When I have an idea where I’m headed (as in a theme, image, conversation, scene—something), the blurb also helps me isolate what (if any of it) I should focus on while drafting.
For example, A Fistful of Earth could’ve ended up quite different—I had the option of making it a romance, a political fantasy, or a coming-of-age as far as the bulk of narrator development was concerned. Any of them would have worked, but it would’ve changed the focus and even some character decisions. I realized it was coming-of-age, so that’s the primary. The romance and political stuff are secondary; they’re still integral parts of the plot, but they’re primarily background/external conflict rather than what the narrator focuses on. (That entire series is pretty much built in the background, as in there’s an overarching conflict going on that the narrators in general aren’t entirely aware of and that therefore readers only start to grasp come book 4.)

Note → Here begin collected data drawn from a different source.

import Mathlib
import HarnessLib
import HarnessLib.Audit
import Summits.NavierStokesRegularity.Statement
import Summits.NavierStokesRegularity.NavierStokesRegularity.Theorems.NoBlowupToClay
import Summits.NavierStokesRegularity.NavierStokesRegularity.Theorems.TypeILiouvilleLKillsTypeI
import Summits.NavierStokesRegularity.NavierStokesRegularity.Theorems.DSolutionBubbleTypeIISlowDoublingEternal
import HarnessLib.Audit.Status.Attr

/-!
Route: RootDecompLiouvilleHorizon

It suffices to show X = Q♭ ∧ G ∧ E♯ (lens-5 g10 «HORIZON LADDER», CRITIC-LEDGER row 113 CLEARED:
«ROOT sound; prefer re-dock N22 over sibling» — this is that re-dock; gen 9's binders ((L), B♯, E♯)
are superseded: B♯ is now a consequence of CPT and (L) is no longer a binder). Q♭ `BlowupHorizon` =
QUANTITATIVE LIOUVILLE AT THE HORIZON OF A BLOW-UP: for every ε > 0 there is S such that every
maximal smooth Leray–Hopf solution on [0,T) from a rapidly decaying datum, bounded by M on (0,t] ×
ℝ³ with S·ν ≤ M²·t, has ν‖∇u(t)‖∞ ≤ ε·M² (an ε-LADDER `BlowupRung ε`; top rung `SmoothingRung`
THEOREM-GRADE by KNSS smoothing; ε → 0⁺ end = the KNSS Liouville conjecture (L) 10661 through the
blow-up-free compactness CPT `HorizonCompactness`). G `TypeIGradientFloor` = the Liouville-free core
of KNSS's Type-I exclusion: a Type-I blow-up in the frame has (T − t)‖∇u(t)‖∞ ≥ c > 0 frequently
(EXPECTED THEOREM, first prover target). E♯ `NoRecordEulerianTypeII` (32033, verbatim, DECLARED
RESIDUAL): a blow-up whose core Reynolds number is unbounded along the records is Type I. Two PROVED
glue items carry the kernels: K1 `HorizonRecordKill : Q♭ → E♯ → B1` (the RESTART: rung ε empties the
Reynolds cell 4Rε < 1 along the records — arithmetic) and K2 `HorizonTypeIKill : Q♭ → G → no Type-I
blow-up` (Q♭ flattens the scaled gradient of the Type-I rate, G forbids it).
Lean: BlowupHorizon ∧ TypeIGradientFloor ∧ NoRecordEulerianTypeII
## Assembly
S ⟸ Q♭ → G → E♯ → K1 → K2 (deciding theorem `closes`, 5/5 binders consumed: K1 turns Q♭ ∧ E♯ into
«every frame blow-up is Type I», K2 turns Q♭ ∧ G into «no frame blow-up is Type I»,
`navierStokesRegularity_of_noBlowup` concludes). EXACT AT THE ROOT: `root_iff :
NavierStokesRegularity ↔ BlowupHorizon ∧ TypeIGradientFloor ∧ NoRecordEulerianTypeII` (lens kernel;
S ⟹ each binder by vacuity of the frame) — critic row 102's reservation «as a ROOT route the line is
STRONGER than S by (L)'s excess» is gone. Node = lens-5 g10
(HOME/decomp-ns-lens-5/HorizonLadder.lean sha256 0eb93538…, 893 lines, rc 0 / 0 sorry,
axioms(closes) = axioms(root_iff) std; card NODE-g10.md; critic probe probe/HorizonLadder_g10.lean).
Lineage: N13 RootDecompReynoldsHorizon (V 28919 ⟸ Q♭ alone, base rung 28921 ⟸ Q♭, 1217 ⟸ Q♭ ∧ G, E
28920 ⟹ E♯) ⟸ B1 TypeILiouville 0056 ⟸ gen 9 ((L), B♯, E♯; rev 0/1 of this route) ⟸ gen 10 (this
rev). Kept items: (L) TypeIliouvilleL 10661 and B♯ RecordZoomBridge 32032 re-badged support (the ε →
0 end of the ladder and CPT's corollary), FR LateRecordsExist 32063 support (PROVED).

Rationale: WHY THIS LINE. In print (L) is credited only with excluding TYPE I blow-up (KNSS 2009 =
arXiv:0709.3599 pp. 3–4, §6 Prop 6.1; Seregin 2014 p. 114; tree 10662) and is used only
qualitatively. Gen 10 applies the lens to the Liouville object itself: the forest's Liouville door
becomes a graded, instrumentable ε-ladder (rung H(ε): «a flow bounded by M for S viscous core-times
has ν‖∇u‖∞ ≤ εM²») whose every rung has a PROVED bridge to a Reynolds cell of B1 (exchange rate 4Rε
< 1, `noTypeII_of_rung_beyond`), whose top rung is a theorem (KNSS L∞-smoothing), whose binder form
Q♭ is S-necessary (`root_iff`), with (L) demoted to the ε → 0 end ((L) ∧ CPT ⟹ Q ⟹ Q♭) and the
Type-I use of (L) replaced by the Liouville-free gradient floor G. Imported: KNSS 2009
zoom/smoothing (tree theorems `knss2009_local_smoothing_holds`, `singularZoom_zoomLimit`,
`exists_tendsto_of_typeI_seq_Ioo`), Tao 2013 slab bounds (`exists_forall_norm_le_of_tao2011`), the
Poláčik–Quittner–Souplet doubling/compactness passage from a Liouville theorem to a universal
quantitative estimate (doi:10.1512/iumj.2007.56.2911; semilinear, here as mechanism provenance), the
4064 eternal-extraction template.
RANKED CRUXES. r2 TypeIGradientFloor (G; EXPECTED THEOREM, ATTACKABLE NOW, FIRST PROVER TARGET, ≈
200 lines copy-adapt of the singular-zoom template with gradient convergence). r3
NoRecordEulerianTypeII (E♯ 32033; DECLARED RESIDUAL; barrier-inside Tao; instrumentable T-Re-1♯;
unchanged — honest: = Beyond ∞, no rung reaches it). r4 BlowupHorizon (Q♭; OPEN, LADDER-GRADED:
ATTACKABLE rung-by-rung, IDEA-NEEDED at ε → 0 = (L) through CPT; instrument T-anc-2 horizon curve).
Glue (PROVED in the lens, ports pending): K1 HorizonRecordKill, K2 HorizonTypeIKill. Supports: CPT
HorizonCompactness (EXPECTED THEOREM, second prover target; gives Q from (L) and B♯ outright), Q
ClayHorizon (the S-free conjecture the ladder instruments; `closes_clay`), SmoothingRung
(THEOREM-GRADE top rung: ∃R₀ > 0, Beyond R₀ → B1), FR LateRecordsExist (PROVED), (L) 10661 and B♯
32032 (gen 9 binders, re-badged support).
KILL CRITERIA. A bounded ancient mild solution with a non-constant slice arising as a long-window
limit of finite-energy blow-ups refutes Q♭ (and (L)); a Type-I blow-up with (T−t)‖∇u(t)‖∞ → 0
refutes G (excluded once G is proved — no candidate known); E♯ dies with a record-Eulerian Type-II
blow-up (Hou's locked scenario lies inside E♯ ∩ locked). Kill switch of the node: S ↔ Q♭ ∧ G ∧ E♯,
so any refuted binder refutes Clay (A).
NOT DECOMPOSED YET. E♯ (the residual of the whole forest on the Reynolds axis); the small-ε rungs of
Q♭ below the instrumented/proved range (residual dial `NoEulerianTypeIIBeyond R`, asides not filed:
Beyond 0 ↔ B1, Beyond R → E♯, rung ε retires R < 1/(4ε)). Rejected this gen (lens §9): rate
re-slicings of E♯ (no deciding tool either side), ℓ-dials (gens 6–8 repeats), Q over general
classical solutions (parasitic u = c(t)), the bare implication Q → NoTypeIBlowup (costume → replaced
by G), (L) as a binder next to Q (redundant), CPT via the Type-I extraction (hypothesis fails for
bounded sequences), G from BKM (insufficient), intermediate rungs as items (constant-chasing).
CHEAPEST FALSIFIER. For G: check that `exists_tendsto_of_typeI_seq_Ioo` delivers pointwise
convergence of fderiv (it does per its statement; if only C⁰, G needs the k = 2 smoothing first).
For Q♭/Q: instrument T-anc-2 — the horizon curve g(S) on stored K8/K26 caricature trajectories; a
plateau g(S) ≥ g_* > 0 from true NS would exhibit the stalled rung (and a candidate non-Liouville
ancient profile). For the line: T-Re-1♯ (record Reynolds number) — record-viscous models make E♯
vacuous there.

Novelty: Searches RUN (lens-5 g9 + writer): lit search --hybrid "Liouville conjecture bounded ancient mild
solution Type II blow-up" / "KNSS Liouville rules out Type I" [corpus:paper:arxiv-0709.3599 pp. 3–4,
§6 pp. 11–12 Lemma 6.1;
corpus:book:seregin2014-lecture-notes-regularity-theory-navier-stokes-equations pp. 109–114]; lit
galaxy search "Liouville|ancient solution|Type II" --star all (no hit placing (L) against Type II
beyond the axisymmetric |u| ≤ C/r case); lean search 'LiouvilleConjectureNS' (tree: 10661/10662,
knss_axisym strata, 4064 PROVED plateau limit); rg over Theses/ for
RecordViscous|Reynolds|near-record (only N13 RootDecompReynoldsHorizon 28919–28921). Nearest prior
art: KNSS 2009 (arXiv:0709.3599) — (L) ⟹ no Type I (velocity-max zoom); Seregin–Šverák Type-II zoom
to a plateau (tree 4064); N13's Reynolds-horizon split V/E with base rung R ≤ ε. Delta: the zoom is
centred at the GRADIENT WITNESS of a near-record R-viscous point, so the dimensionless bound Re_core
≤ R survives as a gradient floor and (L) excludes record-viscous TYPE-II blow-ups at every finite R
at once — a use of (L) absent from print and from the tree. Claimed grade: new-combination (lens) /
modest-plus (critic row 102).  [refs: 0709.3599, paper:arxiv-0709.3599, book:seregin2014-lecture-notes-regularity-theory-navier-stokes-equations]

Barriers (technique_class: blow-up-zoom liouville compactness knss-smoothing reynolds): - technique_class: blow-up-zoom liouville compactness knss-smoothing reynolds
- Literature.Barriers.NavierStokesRegularity.TaoAveragedBlowup: B♯ and (L)-side do not engage it (B♯
is a compactness statement; (L) is an exact-NS Liouville conjecture whose averaged analogue is not
claimed); E♯ sits INSIDE its scope (a record-Eulerian cascade is what Tao's averaged blow-up looks
like on this axis) — it does not evade; the bet is that E♯ is the honest residual, declared and
exempt, to be cut by finer NS structure later.
- Literature.Barriers.NavierStokesRegularity.EnergySupercriticality: outside — every quantity is
dimensionless (core Reynolds number, rescaled gradient floor); no energy-class closing estimate.
- Literature.Barriers.NavierStokesRegularity.NSITypeIIBlowup: evaded by currency — B♯'s output and
(L)'s input are ancient MILD solutions; NSI fields are not mild.
- Literature.Barriers.NavierStokesRegularity.AxisymmetricTypeIExclusion: not engaged (no symmetry
hypothesis); the axisymmetric stratum of (L) is a known theorem (tree knss_axisym*), consistent.
- Literature.Barriers.NavierStokesRegularity.AveragedTypeIBlowup: the Type-I-exclusion step of
`closes` is NOT a rescaling/compactness argument of the route — it is the tree theorem 10662 ((L) ⟹
no Type I), and (L) itself is an exact-NS Liouville statement posed as a CRUX (an averaged Euler
bilinear form B̃ may well carry bounded ancient mild solutions with non-constant slices — the route
does not claim (L) for averaged equ

History (route lifecycle, newest last):
- 2026-08-30T10:15:20Z · rev 1: informal re-worded for Assembly (planner-decomp-ns-writer-1-g4-0)

sub-problem: NavierStokesRegularity · status: draft · opened planner-decomp-ns-writer-1-g4-0 2026-08-30T10:08:46Z · rev 4 · ledger route-NavierStokesRegularity-RootDecompLiouvilleHorizon
GENERATED by the gate from the ledger (D-0016/17). Provers cite these decls: `theorem foo : Summit.NavierStokesRegularity.NavierStokesRegularity.Theses.RootDecompLiouvilleHorizon.<Decl> := …` in Summits/NavierStokesRegularity/NavierStokesRegularity/Theorems/<Name>.lean.
-/

namespace Summit.NavierStokesRegularity.NavierStokesRegularity.Theses.RootDecompLiouvilleHorizon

I usually have to figure out that idea of where I’m headed at about the 10% mark, else I get stuck or end up with a tangled mess. Especially when I do the blurb, it gives me something to remind myself of what I was intending for the story, so I can catch my potential rabbit trails pretty quickly and evaluate if the story is morphing or if I’m getting off-track.
I can understand that. In the blurb I tried it for, I knew the setup of the final showdown, but that was it. Blurbs don’t usually go that far into the story, so maybe that’s why the attempt was so unhelpful for me. LOL!
But I can see what you mean about at least knowing the main story line from that. In my case, that blurb did have the main story line correctly, but the themes, conflicts, and ideas leading up to it were all wrong. So yes, it was revise-able, but not really a more helpful starting point–for me–than starting blank.
Of course, I’m also one of those rare pantsers who knows story structure so well that I generally don’t get distracted by tangets. 😉 But I know other pantsers might be helped simply by knowing the main story line so they don’t go off-track.
So this is a “absolutely agree in principle but less helpful for me personally” thing. 😀 Thanks for the comment!